[Literary Character of Men of Genius by Isaac Disraeli]@TWC D-Link bookLiterary Character of Men of Genius CHAPTER VI 4/22
It is formally testified that, from a copy of Vegetius _de Re Militari_, in the school library of St.Paul's, MARLBOROUGH imbibed his passion for a military life.
If he could not understand the text, the prints were, in such a mind, sufficient to awaken the passion for military glory.
ROUSSEAU in early youth, full of his Plutarch, while he was also devouring the trash of romances, could only conceive human nature in the colossal forms, or be affected by the infirm sensibility of an imagination mastering all his faculties; thinking like a Roman, and feeling like a Sybarite.
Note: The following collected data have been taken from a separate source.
import Summits.Ventures.PercRepro.Night4T3C9Q7M0P0
import Summits.Ventures.PercRepro.Night4T3C9Q7M0P1

/-!
# PercRepro — the type-`3` layer at `q = 7` on the core, corank `9`, `m(G) = 0`: the certificate (night-4 gen 7, the `(9, 7)` row)
The facts of the cyclic-rank profile (P1)–(P3), the line facts (L1)–(L5), the weighted rises (L4), the demand-free levels
`0 … 2` at type `3`, and the facts of the core (lines `≤ 3` points, planes `≤ 6`, solids `≤ 10`, rank-`5` flats `≤ 21`, rank-`6` flats `≤ 43`),
instantiated in `ℚ`, and the exact dual certificate of the profile LP (`mining/night-4/g4/leanlp_q.py`, night-2's
`leanlp_t.py` with the rank-`5` flat row) checked by `linear_combination`.
-/
namespace PercRepro.Night4

open Finset ThmH SixFour GenQ PerFlat Star

variable {α : Type*} [DecidableEq α] {M : Matroid α} [M.Finite]

/-- **the type-`3` layer at `q = 7` on the core, corank `9`, `m(G) = 0`**: the exact dual certificate, `8·J_3 ≥ 3798335256/116311`. -/
theorem jq_t3_nonneg_c9_q7_m0 (hs : Simple M) (hline : ∀ L ∈ flatsQ M 2, L.card ≤ 3) (hplane : ∀ P ∈ flatsQ M 3, P.card ≤ 6) (hsolid : ∀ F ∈ flatsQ M 4, F.card ≤ 10) (hflat5 : ∀ F ∈ flatsQ M 5, F.card ≤ 21) (hflat6 : ∀ F ∈ flatsQ M 6, F.card ≤ 43) {G : Finset α} (hG : G ⊆ gr M) (hrG : M.eRk (G : Set α) = ((7 : ℕ) : ℕ∞)) (hcard : G.card = 7 + 9) (hmG : mTr M G = 0) : 0 ≤ Jq M G 7 3 := by
  have hpos : (0 : ℚ) < ((7 : ℕ) : ℚ) + 1 := by norm_num
  suffices hmain : 0 ≤ (((7 : ℕ) : ℚ) + 1) * Jq M G 7 3 from
    le_of_mul_le_mul_left (by rw [mul_zero]; exact hmain) hpos
  have e_0_7 : Finset.Icc (0 : ℕ) 7 = {0, 1, 2, 3, 4, 5, 6, 7} := by
    ext x; simp only [Finset.mem_Icc, Finset.mem_insert, Finset.mem_singleton]; omega
  have hsum : ∀ f : ℕ → ℚ, ∑ m ∈ Finset.Icc (0 : ℕ) 7, f m = f 0 + f 1 + f 2 + f 3 + f 4 + f 5 + f 6 + f 7 := by
    intro f
    rw [e_0_7, Finset.sum_insert (by simp), Finset.sum_insert (by simp), Finset.sum_insert (by simp), Finset.sum_insert (by simp), Finset.sum_insert (by simp), Finset.sum_insert (by simp), Finset.sum_insert (by simp), Finset.sum_singleton]
    ring
  rw [Jq_mul_succ_eq_profile hG hrG hcard 3, hmG]
  simp only [hsum, Finset.sum_range_succ, Finset.sum_range_zero]
  push_cast
  norm_num
  have t0 := t3c9_q7_m0_cert_0 hs hline hplane hsolid hflat5 hflat6 hG hrG hcard hmG
  have t1 := t3c9_q7_m0_cert_1 hs hline hplane hsolid hflat5 hflat6 hG hrG hcard hmG
  have t2 := t3c9_q7_m0_cert_2 hs hline hplane hsolid hflat5 hflat6 hG hrG hcard hmG
  have t3 := t3c9_q7_m0_cert_3 hs hline hplane hsolid hflat5 hflat6 hG hrG hcard hmG
  have t4 := t3c9_q7_m0_cert_4 hs hline hplane hsolid hflat5 hflat6 hG hrG hcard hmG
  have t5 := t3c9_q7_m0_cert_5 hs hline hplane hsolid hflat5 hflat6 hG hrG hcard hmG
  have t6 := t3c9_q7_m0_cert_6 hs hline hplane hsolid hflat5 hflat6 hG hrG hcard hmG
  have t7 := t3c9_q7_m0_cert_7 hs hline hplane hsolid hflat5 hflat6 hG hrG hcard hmG
  have t8 := t3c9_q7_m0_cert_8 hs hline hplane hsolid hflat5 hflat6 hG hrG hcard hmG
  have ttop := t3c9_q7_m0_cert_top hs hline hplane hsolid hflat5 hflat6 hG hrG hcard hmG
  linear_combination t0 + t1 + t2 + t3 + t4 + t5 + t6 + t7 + t8 + ttop

end PercRepro.Night4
The same circumstance happened to CATHERINE MACAULEY, who herself has told us how she owed the bent of her character to the early reading of the Roman historians; but combining Roman admiration with English faction, she violated truth in English characters, and exaggerated romance in her Roman.
But the permanent effect of a solitary bias in the youth of genius, impelling the whole current of his after-life, is strikingly displayed in the remarkable character of Archdeacon BLACKBURNE, the author of the famous "Confessional," and the curious "Memoirs of Hollis," written with such a republican fierceness. I had long considered the character of our archdeacon as a _lusus politicus et theologicus_.